Von links: Dirk Targowski (stellvertretender Ortsbrandmeister), Alexander Conrad Schütt, Daniel Dierking (Ortsbrandmeister). Foto: Dannenbring

Von links: Dirk Targowski (stellvertretender Ortsbrandmeister), Alexander Conrad Schütt, Daniel Dierking (Ortsbrandmeister). Foto: Dannenbring

Rodewald 16.05.2021 Von Nadine Dannenbring

Feuerwehr bietet Online-Dienste an

Kameraden der Rodewalder Wehr vermitteln theoretisches Wissen trotz Pandemie

Da auch in diesem Jahr aufgrund der Corona-Pandemie keine Jahreshauptversammlung der Freiwilligen Feuerwehr Rodewald stattfinden kann, hat sich die Wehrführung um Ortsbrandmeister Daniel Dierking entschieden, ihren Kameraden an einem Informationsabend online über die vergangenen zwei Jahre zu berichten.

Rückblickend auf das Jahr 2019 berichtete der stellvertretende Ortsbrandmeister Dirk Targowski von insgesamt 23 Einsätzen, welche von der Feuerwehr Rodewald abgearbeitet wurden. 2020 wurden sie zu 21 Einsätzen alarmiert. An diesen Zahlen machte sich die Pandemie noch nicht bemerkbar.

Deutlich wird der Einbruch jedoch, wenn man auf die geleisteten Dienststunden der vergangenen zwei Jahre blickt. So konnten im Jahr 2019 noch 2.687 Dienststunden verzeichnet werden. Im Jahr 2020 zählten alle Kameraden gemeinsam über 1.000 Stunden weniger, sodass sie insgesamt auf 1.298 geleistete Dienststunden kommen. Dies sei laut Dierking zunächst nicht so dramatisch, es sei nun aber wieder an der Zeit, sich an Dienstabenden weiterzubilden und immer aktuell in der Materie zu sein, um weiterhin die Einsätze gut abarbeiten zu können.

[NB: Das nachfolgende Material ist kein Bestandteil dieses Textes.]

/-- The jets of `B(v,v)` of order `≤ 4` are bounded (`NullLemmas.jet_bounds`). -/
theorem exists_bound_jetVal (hv : IsSchwartzField v) (hd : VectorCalculus.IsDivFree v) :
    ∃ M : ℝ, ∀ w : JVar, w.2.length ≤ 4 → ∀ x, ‖jetVal (eulerBilinear v v) x w‖ ≤ M := by
  obtain ⟨M, hM0, -, hB⟩ := NullLemmas.jet_bounds hv hd
  refine ⟨M, fun w hw x => ?_⟩
  rw [Real.norm_eq_abs]
  calc |jetVal (eulerBilinear v v) x w| ≤ M * ((1 + ‖x‖) ^ 4)⁻¹ := hB w hw x
    _ ≤ M := mul_le_of_le_one_right hM0
        (inv_le_one_of_one_le₀ (one_le_pow₀ (by linarith [norm_nonneg x])))

/-- A jet of `B(v,v)` of order `≤ 4` times a polynomial Gaussian is integrable (bounded × integrable). -/
theorem integrable_jetVal_mul_pg (hv : IsSchwartzField v) (hd : VectorCalculus.IsDivFree v) (w : JVar)
    (hw : w.2.length ≤ 4) (q : P3) :
    Integrable fun x => jetVal (eulerBilinear v v) x w * pg 2 q x := by
  obtain ⟨M, hM⟩ := exists_bound_jetVal hv hd
  obtain ⟨hb, -⟩ := stub_jetDecay v hv hd
  exact (integrable_pg 2 two_pos q).bdd_mul (contDiff_jetVal hb w).continuous.aestronglyMeasurable
    (ae_of_all _ (hM w hw))

/-- **Iterated integration by parts**: all `|l| ≤ 3` derivatives of the jet `∂^l b_a` move onto the polynomial
Gaussian, `∫ ∂^l b_a · q e^{-2|x|²} = (-1)^{|l|} ∫ b_a · (dgList 2 l q) e^{-2|x|²}` (one step is the tree's
`integral_jetVal_eulerBilinear_cons_mul`; the innermost new `dg` is commuted outside by `dgList_dg_comm`). -/
theorem ibp_list (hv : IsSchwartzField v) (hd : VectorCalculus.IsDivFree v) (a : Fin 3) :
    ∀ l : List (Fin 3), l.length ≤ 3 → ∀ q : P3,
      ∫ x, jetVal (eulerBilinear v v) x (a, l) * pg 2 q x =
        (-1 : ℝ) ^ l.length * ∫ x, eulerBilinear v v x a * pg 2 (dgList 2 l q) x
  | [], _, q => by simp [jetVal_nil]
  | i :: l, hl, q => by
    have hl' : l.length ≤ 3 := by simp only [List.length_cons] at hl; omega
    have h1 := integral_jetVal_eulerBilinear_cons_mul v hv hd (pgS 2 q) a i l hl'
    simp_rw [fderiv_pgS_stdVec 2 two_pos, pgS_apply 2 two_pos] at h1
    rw [h1, ibp_list hv hd a l hl' (dg 2 i q), dgList_dg_comm, ← dgList_cons, List.length_cons, pow_succ]
    ring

Seit Beginn des Jahres bietet die Feuerwehr regelmäßige Online-Dienste an. Diese werden gut angenommen, und man kann theoretisches Feuerwehrwissen gut vermitteln. Ergänzend dazu sind jedoch Dienste an den Fahrzeugen, welche aktuell durch die Pandemie unterbrochen werden, zwingend notwendig. Insbesondere im Hinblick auf die Anschaffung des neuen Fahrzeuges für die Ortswehr werden die Dienste dringend benötigt. Im Winter steht die Auslieferung des HLF20 an – ein Hilfeleistungslöschfahrzeug, was neben vielseitigem Material, welches zur Brandbekämpfung dient, auch über Hilfeleistungsmaterial verfügt.

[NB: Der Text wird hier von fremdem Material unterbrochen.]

import Literature.Computability.FineGrained.OVFromSETH
import HarnessLib

/-!
# SETH ⇒ `k`-OV (fine-grained.S09, `k`-list form): decomposition of the printed theorem

Companion to `Literature.Computability.FineGrained.SETHHardness` for the named fact
`not_kOVWithDim_inTimeO_of_sethWordRAM` (**fine-grained.S09**, `k`-list form): assuming word-RAM
SETH, for every `k ≥ 2` and `ε > 0` there is `c ≥ 1` such that `k`-Orthogonal Vectors on `n`
vectors per list in dimension `d = c ⌊log₂ n⌋` (`kOVWithDim k c`) has no deterministic
`O(n^{k-ε})`-time word-RAM algorithm.

## Source

The `k`-list statement is V. Vassilevska Williams, *On some fine-grained questions in algorithms
and complexity*, Proc. ICM 2018, §3, **Thm. 3.1** (p. 7–8 of the author's version, attributed there
to R. Williams, TCS 348 (2005)): "If `k`-OV on sets with `N` vectors from `{0,1}^m` can be solved in
`N^{k-ε} poly(m)` time for any `ε > 0`, then CNF-SAT on `n` variables and `m` clauses can be solved
in `2^{(1-ε')n} poly(m)` time for some `ε' > 0` and SETH is false", with the printed proof: split the
variables into `k` parts of `n/k` variables, list the `N = 2^{n/k}` assignments of each part, give
assignment `φ` of part `j` the vector `a_j(φ) ∈ {0,1}^m` with `a_j(φ)[c] = 0` iff `φ` satisfies
clause `c`; an orthogonal `k`-tuple is exactly a satisfying assignment, and `N^{k-ε} poly(m) =
2^{(1-ε/k) n} poly(m)`; followed by the remark (p. 8) that by the sparsification lemma of
Impagliazzo–Paturi–Zane one may assume `m = O(n)`, so that dimension `d = c log N` suffices — which
is the regime `kOVWithDim k c` of the named fact. Williams' own paper (TCS 348 (2005), §5.1, Thm. 5
of the author's version = Thm. 5.1) prints the case `k = 2` (cooperative subset queries). SETH there
is the word-RAM hypothesis (ICM 2018, §3, Hypothesis 1; §2: "All hypotheses are about the word-RAM
model of computation with `O(log n)` bit words"), i.e. `SETHWordRAM` of the statement file in its
deterministic reading.

## Decomposition

Exactly as for the two-list case (`OVFromSETH.lean`, whose architecture and conventions this file
follows), the printed proof has two machine-level ingredients and an assembly:

* `kSATInRAMTime_of_sparseKSATInRAMTime_serf` (named fact of `OVFromSETH.lean`, shared with the
  two-list case): sparsification as a SERF reduction on the word RAM at SETH granularity
  (Impagliazzo–Paturi–Zane, JCSS 63 (2001), Thm. 1, Cor. 1–2);
* `sparseKSATInRAMTime_of_kOV_inTimeO` (named fact, this file): the `k`-way split-and-list
  reduction on the word RAM in the regime `d = c log N` — if for some `0 < ε ≤ 1` and every `c ≥ 1`
  `kOVWithDim k c` has a deterministic `O(n^{k-ε})`-time word-RAM algorithm, then for every width
  `k'`, every density `c'` and every `δ > 1 - ε/k` the sparse `k'`-CNFs of density `c'` are decided
  in word-RAM time `O(2^{δ n})` (`SparseKSATInRAMTime k' c' δ` of `CliqueETH.lean`);
* `not_kOVWithDim_inTimeO_of_sethWordRAM_of` — **assembly (proved here)**: the two facts imply the
  target verbatim (given `k ≥ 2` and `ε`, shrink `ε` below `1`; sparse `k'`-SAT of every density is
  then in time `O(2^{(1 - 3ε/(4k)) n})`, hence `k'`-SAT in time `O(2^{(1 - ε/(2k)) n})` for every `k'`,
  contradicting word-RAM SETH at `ε/(2k)`).

What remains for `not_kOVWithDim_inTimeO_of_sethWordRAM_holds`: the two word-RAM programs (for the
second, the toolkit of `CliqueETHReductionProgram.lean` — structured code `SProg`, the logic
`SProg.Achieves`, one emulated sub-run `SProg.withSubrun` of the hypothetical `k`-OV program at its
own word size — applies verbatim; the instance to build is simpler than the position graph of the
clique reduction: `k` tables of `N · d` bits, bit `(l, a, j)` being "partial assignment `a` of group
`l` does not already satisfy clause `j`").

## References

* V. Vassilevska Williams, *On some fine-grained questions in algorithms and complexity*,
  Proc. ICM 2018, Vol. 4, 3447–3487: §2 (word RAM), §3 Hypothesis 1 (SETH), Hypothesis 4 (`k`-OV
  Hypothesis), Thm. 3.1 and the remark following its proof (p. 7–8 of the author's version).
* R. Williams, *A new algorithm for optimal 2-constraint satisfaction and its implications*,
  Theoret. Comput. Sci. 348 (2005) 357–365, §5.1, Thm. 5.1 (Thm. 5 of the author's version; `k = 2`).
* R. Impagliazzo, R. Paturi, F. Zane, *Which problems have strongly exponential complexity?*,
  J. Comput. Syst. Sci. 63 (2001) 512–530, Thm. 1, Cor. 1, Cor. 2.
-/

namespace Literature.Computability.FineGrained

open Cryptography Cryptography.WordRAM

/-! ### The machine-level ingredient: the `k`-way split-and-list reduction on the word RAM -/

/-- **Williams' split-and-list reduction with `k` lists on the word RAM, in the regime
`d = c log N` (named fact).** If for some `k ≥ 2`, some `0 < ε ≤ 1` and every `c ≥ 1`,
`k`-Orthogonal Vectors on `n` vectors per list in dimension `d = c ⌊log₂ n⌋` (`kOVWithDim k c`) has a
deterministic `O(n^{k-ε})`-time word-RAM algorithm, then for every width `k'`, every density `c'`
and every `δ > 1 - ε/k`, the `k'`-CNFs with at most `c' · n` clauses (instances of `kSATProblem k'`,
`n = numVars`) are decided on the deterministic word RAM in time `O(2^{δ n})`
(`SparseKSATInRAMTime k' c' δ`). Printed form (V. Vassilevska Williams, ICM 2018, §3, Thm. 3.1 and
its proof, after R. Williams, TCS 348 (2005), §5.1): "If `k`-OV on sets with `N` vectors from
`{0,1}^m` can be solved in `N^{k-ε} poly(m)` time for any `ε > 0`, then CNF-SAT on `n` variables and
`m` clauses can be solved in `2^{(1-ε')n} poly(m)` time for some `ε' > 0`" with `ε' = ε/k`: split the
variables into `k` parts `V_1, …, V_k` of `n/k` variables, for every part `j` and each of the
`N = 2^{n/k}` assignments `φ` of `V_j` form the vector `a_j(φ) ∈ {0,1}^m` with `a_j(φ)[c] = 0` iff
`φ` satisfies clause `c`; then `a_1(φ_1), …, a_k(φ_k)` have coordinatewise product `0` iff the
concatenation `φ_1 ⋯ φ_k` satisfies every clause, and one run of the `k`-OV algorithm costs
`(2^{n/k})^{k-ε} poly(m) = 2^{(1-ε/k) n} poly(m)`. The reduction used here, in the zoo's conventions:
parts of `g = ⌊n/k⌋ + 1` consecutive variables (so `N = 2^g ≥ 2` and all `n < k g` variables are
covered), dimension `d = c g = c ⌊log₂ N⌋` with `c = c' k + 1 ≥ 1` (so the `m ≤ c' n < d` clauses fit
and the padding coordinates `j ≥ m` are `0` in every vector), the `k` tables written as the
`kOV k` input `N :: d :: tables` for one emulated run of the hypothetical program for this `c` (at
its own word size, by masking in relocated memory); total time
`O(k N d · k' ) + O(N^{k-ε}) = O(n 2^{n/k}) + O(2^{(1-ε/k)(n + k)}) = O(2^{δ n})` for every
`δ > 1 - ε/k` (note `1 - ε/k ≥ 1/k` as `ε ≤ 1 ≤ k - 1`). The hypothesis is used only for the one
constant `c = c' k + 1`; `ε ≤ 1` because an `o(N d)` bound could not even read the instance (the
assembly shrinks any `ε` below `1`). **Scope.** Print covers CNF-SAT with `m ≤ c' n` clauses of any
width; the statement here is its specialisation to the instances of `kSATProblem k'` (every `k'`),
which is what the assembly `not_kOVWithDim_inTimeO_of_sethWordRAM_of` consumes. For `k = 2` this is
the two-list fact `sparseKSATInRAMTime_of_ov_subquadratic` of `OVFromSETH.lean` up to the
identification of `kOVWithDim 2 c` with `OVWithDim c`.
[cite: VassilevskaWilliamsICM2018, §3 Thm. 3.1 (proof)]
[cite: WilliamsTCS2005, §5.1 Thm. 5.1 (Theorem 5 of the author's version; k = 2)] -/
def sparseKSATInRAMTime_of_kOV_inTimeO : Prop :=
  ∀ (k : ℕ), 2 ≤ k → ∀ ε : ℝ, 0 < ε → ε ≤ 1 →
    (∀ c : ℕ, 1 ≤ c → (kOVWithDim k c).InTimeO fun n => (n : ℝ) ^ ((k : ℝ) - ε)) →
    ∀ (k' c' : ℕ) (δ : ℝ), 1 - ε / k < δ → SparseKSATInRAMTime k' c' δ

/-! ### Assembly -/

/-- Shrinking the saving for a general exponent: an `O(n^{a-ε})` algorithm is an `O(n^{a-ε'})`
algorithm for `ε' ≤ ε` (for `n ≥ 1` the bound grows; `n = 0` is absorbed by the affine constant).
[folklore] -/
theorem inTimeO_rpow_sub_anti {P : FGProblem} {a ε ε' : ℝ} (hε' : ε' ≤ ε)
    (h : P.InTimeO fun n => (n : ℝ) ^ (a - ε)) : P.InTimeO fun n => (n : ℝ) ^ (a - ε') := by
  refine inTimeO_of_le_add h zero_le_one (fun n => Real.rpow_nonneg (Nat.cast_nonneg n) _)
    (fun n => Real.rpow_nonneg (Nat.cast_nonneg n) _) fun n => ?_
  rcases Nat.eq_zero_or_pos n with rfl | hn
  · have h0 : ((0 : ℕ) : ℝ) ^ (a - ε) ≤ 1 := by
      rw [Nat.cast_zero]; exact Real.zero_rpow_le_one _
    have h0' : 0 ≤ ((0 : ℕ) : ℝ) ^ (a - ε') := Real.rpow_nonneg (Nat.cast_nonneg 0) _
    linarith
  · have h1 : (1 : ℝ) ≤ (n : ℝ) := by exact_mod_cast hn
    have := Real.rpow_le_rpow_of_exponent_le h1 (show a - ε ≤ a - ε' by linarith)
    linarith

/-- **Assembly of fine-grained.S09, `k`-list form, in the word-RAM model (proved).** Sparsification
as a SERF reduction on the word RAM (`kSATInRAMTime_of_sparseKSATInRAMTime_serf`) and the `k`-way
split-and-list reduction (`sparseKSATInRAMTime_of_kOV_inTimeO`) imply the printed theorem
`not_kOVWithDim_inTimeO_of_sethWordRAM` (VVW ICM 2018, §3, Thm. 3.1 with the sparsification remark:
word-RAM SETH implies that `k`-OV in dimension `c log n` requires `n^{k-o(1)}` time) verbatim: if for
some `k ≥ 2` and `ε > 0` `k`-OV had an `O(n^{k-ε})` algorithm in every dimension `c log n`, shrink
`ε` to `ε₁ = min ε 1`; sparse `k'`-SAT of every density is then in time `O(2^{(1 - 3ε₁/(4k)) n})`,
so `k'`-SAT is in time `O(2^{(1 - ε₁/(2k)) n})` for *every* `k'`, contradicting `SETHWordRAM` at
`ε₁/(2k)`. [cite: VassilevskaWilliamsICM2018, §3 Thm. 3.1] -/
theorem not_kOVWithDim_inTimeO_of_sethWordRAM_of
    (hsparse : kSATInRAMTime_of_sparseKSATInRAMTime_serf)
    (hsplit : sparseKSATInRAMTime_of_kOV_inTimeO) : not_kOVWithDim_inTimeO_of_sethWordRAM := by
  intro hSETH k hk ε hε
  by_contra hno
  push Not at hno
  -- `hno : ∀ c, 1 ≤ c → (kOVWithDim k c).InTimeO fun n => n ^ (k - ε)`; shrink `ε` below `1`.
  set ε₁ : ℝ := min ε 1 with hε₁
  have hε₁pos : 0 < ε₁ := lt_min hε one_pos
  have hε₁le : ε₁ ≤ 1 := min_le_right _ _
  have hk0 : (0 : ℝ) < k := by exact_mod_cast (show 0 < k by omega)
  have hov : ∀ c : ℕ, 1 ≤ c → (kOVWithDim k c).InTimeO fun n => (n : ℝ) ^ ((k : ℝ) - ε₁) :=
    fun c hc => inTimeO_rpow_sub_anti (min_le_left _ _) (hno c hc)
  have hq : 0 < ε₁ / (2 * k) := by positivity
  obtain ⟨k', -, hk'⟩ := hSETH (ε₁ / (2 * k)) hq
  refine hk' ?_
  obtain ⟨C, hC⟩ := hsparse k' (ε₁ / (4 * k)) (by positivity)
  have hδ : 1 - ε₁ / k < 1 - ε₁ / k + ε₁ / (4 * k) := by
    have : 0 < ε₁ / (4 * k) := by positivity
    linarith
  have hs : SparseKSATInRAMTime k' C (1 - ε₁ / k + ε₁ / (4 * k)) :=
    hsplit k hk ε₁ hε₁pos hε₁le hov k' C _ hδ
  have hnonneg : 0 ≤ 1 - ε₁ / k + ε₁ / (4 * k) := by
    have h1 : ε₁ / k ≤ 1 := by
      rw [div_le_one hk0]
      have : (2 : ℝ) ≤ k := by exact_mod_cast hk
      linarith
    have h2 : 0 ≤ ε₁ / (4 * k) := by positivity
    linarith
  have hK := hC (1 - ε₁ / k + ε₁ / (4 * k)) hnonneg hs
  have hexp : 1 - ε₁ / k + ε₁ / (4 * k) + ε₁ / (4 * k) = 1 - ε₁ / (2 * k) := by
    field_simp
    ring
  rw [hexp] at hK
  exact hK

/-- Conversely to the decomposition, the target fact says nothing more than print once the two
ingredients are in: recorded as the contrapositive actually used — a fast `k`-OV algorithm in every
dimension `c log n` makes *every* `k'`-SAT too fast for word-RAM SETH. [folklore] -/
theorem not_sethWordRAM_of_kOV_inTimeO (hsparse : kSATInRAMTime_of_sparseKSATInRAMTime_serf)
    (hsplit : sparseKSATInRAMTime_of_kOV_inTimeO) {k : ℕ} (hk : 2 ≤ k) {ε : ℝ} (hε : 0 < ε)
    (h : ∀ c : ℕ, 1 ≤ c → (kOVWithDim k c).InTimeO fun n => (n : ℝ) ^ ((k : ℝ) - ε)) :
    ¬ SETHWordRAM := fun hS => by
  obtain ⟨c, hc, hnot⟩ := not_kOVWithDim_inTimeO_of_sethWordRAM_of hsparse hsplit hS k hk ε hε
  exact hnot (h c hc)

end Literature.Computability.FineGrained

Dadurch, dass es schon seit 2019 keine Jahreshauptversammlung mehr gab, konnte nachträglich noch über diverse Lehrgänge und Beförderungen berichtet werden. Insgesamt wurde im Jahr 2019 an 17 Lehrgängen teilgenommen. 2020 war es dann noch ein Lehrgang. In 2020 wurden im Laufe des Jahres folgende Kameraden, je nach Pandemielage auf Abstand befördert: zum Feuerwehrmann: Niklas Bartling, Nico Minissale, Malte Grünhage, Erik Bülow, Emil Häsemeyer, Cord-Friedrich Lindwedel; zum Oberfeuerwehrmann: Torben Fischer; zum Hauptfeuerwehrmann: Lars Poppe.

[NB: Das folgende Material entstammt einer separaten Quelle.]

import Mathlib
import Summits.Ventures.FusionMHD.Models.CerfonFreidbergIterLikeQ90Defs
import HarnessLib

/-!
# Ventures/FusionMHD — Models/CerfonFreidbergIterLikeQ90Panels8.lean: KERNEL CHECK of panels 27, 28, 29 (of 32) of the
# certified safety factor `q(ψ_N = 9/10)/F` of THE Cerfon–Freidberg ITER-like instance (sibling of `…IterLikeQHalfPanels*.lean`)

HONEST FRAMING (LADDER-GRIDFUSION three columns; CF rung, F2 item R2, q-profile sample).  One `decide +kernel` (≈ 103 s on the farm): for
each panel `j` listed, the per-panel obligation `CFIterLike.Q90.PanelCert.ok` (`Models/CerfonFreidbergIterLikeQ90Defs.lean`) — the
Taylor-model run of `CFIterLike.Q90.progG` over the ITER-like parameter box is ACCEPTED (every `log`/`sin`/`cos` composition and the `inv`
certificate), and the kernel's panel-integral enclosure of the polar `(6.35)` integrand along the approximant, the range of the flux residual
`U(ray m) − U_a/10`, the range of the approximant `m` and the range of the radial derivative `D_r(θ, m)` lie inside the integers claimed in
`panelCert8` (values read off a compiled `#eval` of the same functions, slack one unit of `2⁻⁶⁰`; probe `QProbeIF*.lean`, generator
`pub/gridfusion/models/gen-model-5/g8/gen90/mkdefsN.py`).  What these Booleans MEAN (real-number statements, uniformly over the parameter box ∋ THE
ITER-like instance) is proved once in `Models/CerfonFreidbergIterLikeQ90Sound.lean`.  MODELLED: analytic Cerfon–Freidberg family; `q` of a
MODEL surface — nothing about a device or stability.  No `native_decide`.  Typer/prover: gridfusion-model-5 (g8), 2026-08-27.
Citations: Freidberg 2014 §6.3.5 (6.35) [Freidberg2014]; Mahboubi–Melquiond–Sibut-Pinote 2016 §3.2 Lemma 3 [MahboubiMelquiondSibutpinote2016].
-/

namespace Summit.Ventures.FusionMHD.Models.CFIterLike.Q90

/-- The certificate data of panels 27, 28, 29 (`ψ_N = 9/10`): `inv` candidate (degree-12 fit of `(X·D_r)⁻¹` in the panel variable, scaled by
`2⁶⁰`), Taylor degree, `inv` widening `2^elog2`, and the claimed integral / residual / `m`-range / `D_r`-range integers (× `2⁶⁰`). [instance data] -/
def panelCert8 : List PanelCert := [
  { j := 27, cand := [11342837693385986048, -15552338656269936640, 66602863784763768832, -69344581983726952448, -39747688936204492800, 1491009779994743799808, -8303786628607765381120, 35459366669931419533312, -123183580455490558099456, 324919399559636522631168, 3131191274698742073131008, 8366575219080628344455168, -4542441241427828720720150528],
    deg := 10, elog2 := 35, plo := 413347801848597116, phi := 413347804630575835, eta := 43979766, mlo := 419491332021781840, mhi := 435570152529288132,
    dlo := 160840262344277414, dhi := 169160950244710564 },
  { j := 28, cand := [10919752466299834368, -11591839507516112896, 60224477590158508032, -63816841065216524288, 102446732988087222272, 488331984404725432320, -3145140822898493620224, 14565007317537640153088, -54716959205757999382528, 192638072130295767760896, 5674047343467633764728832, -45691620937869096436891648, -8623226753588043763882655744],
    deg := 10, elog2 := 34, plo := 385599278725256871, phi := 385599280169673830, eta := 42644886, mlo := 408184690015236926, mhi := 420460981264052810,
    dlo := 168770869610920660, dhi := 175538397195923523 },
  { j := 29, cand := [10614482617673109504, -8000417373796476928, 54953846177427537920, -47752632837692227584, 145236189450565255168, 123595266480943136768, -1062395498102563667968, 5763371151211113742336, -20228343034405585944576, 79106055419313187192832, -5186459980783630516486144, -14301547779248027334606848, 6124715392601299525180588032],
    deg := 12, elog2 := 34, plo := 366085886829073948, phi := 366085888210434421, eta := 38552422, mlo := 400322674099556925, mhi := 409080518940713530,
    dlo := 175111633360575916, dhi := 180176366352088811 }]

/-- **KERNEL CHECK** of panels 27, 28, 29 of the ITER-like surface `ψ_N = 9/10`. -/
theorem panelCert8_ok : CFIterLike.Q90.panelCert8.all PanelCert.ok = true := by
  decide +kernel

end Summit.Ventures.FusionMHD.Models.CFIterLike.Q90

Auch eine schon fast verjährte Ehrung für treue Kameradschaft konnte an diesem Abend überreicht werden. Alexander Conrad Schütt wurde für 25 Jahre als aktives Feuerwehrmitglied geehrt.

Da turnusgemäß die Neuwahl des Ortkommandos anstand, musste auch hier eine coronabedingte Lösung gefunden werden. Das bestehende Kommando hat sich dazu entschieden, das Kommando zunächst kommissarisch zu wählen, bis es zu einer richtigen Wahl im großen Plenum kommen kann. Um die Führung der Wehr weiterhin zu unterstützen, bleibt die Mehrheit weiterhin auf ihrem Posten. Lediglich ein neuer Kassenwart musste gefunden werden. Sebastian Badenhop legte sein Amt nach fünf Jahren nieder. Als Nachfolger wurde Christian Wiggers mit Unterstützung von Jürgen Bülow bestimmt.

Insgesamt blickte Ortsbrandmeister Daniel Dierking trotz aller Umstände auf zwei spannende Jahre zurück. Die noch nie da gewesene Situation stelle die gesamte Wehr immer wieder vor neue Herausforderungen. In seinen Augen wurde diese insgesamt gemeinschaftlich gut gemeistert. Dies könne er unter anderem an den konstant gebliebenen Mitgliederzahlen feststellen. Außerdem könne er sich auf sein Kommando, sowie auf alle Kameraden verlassen.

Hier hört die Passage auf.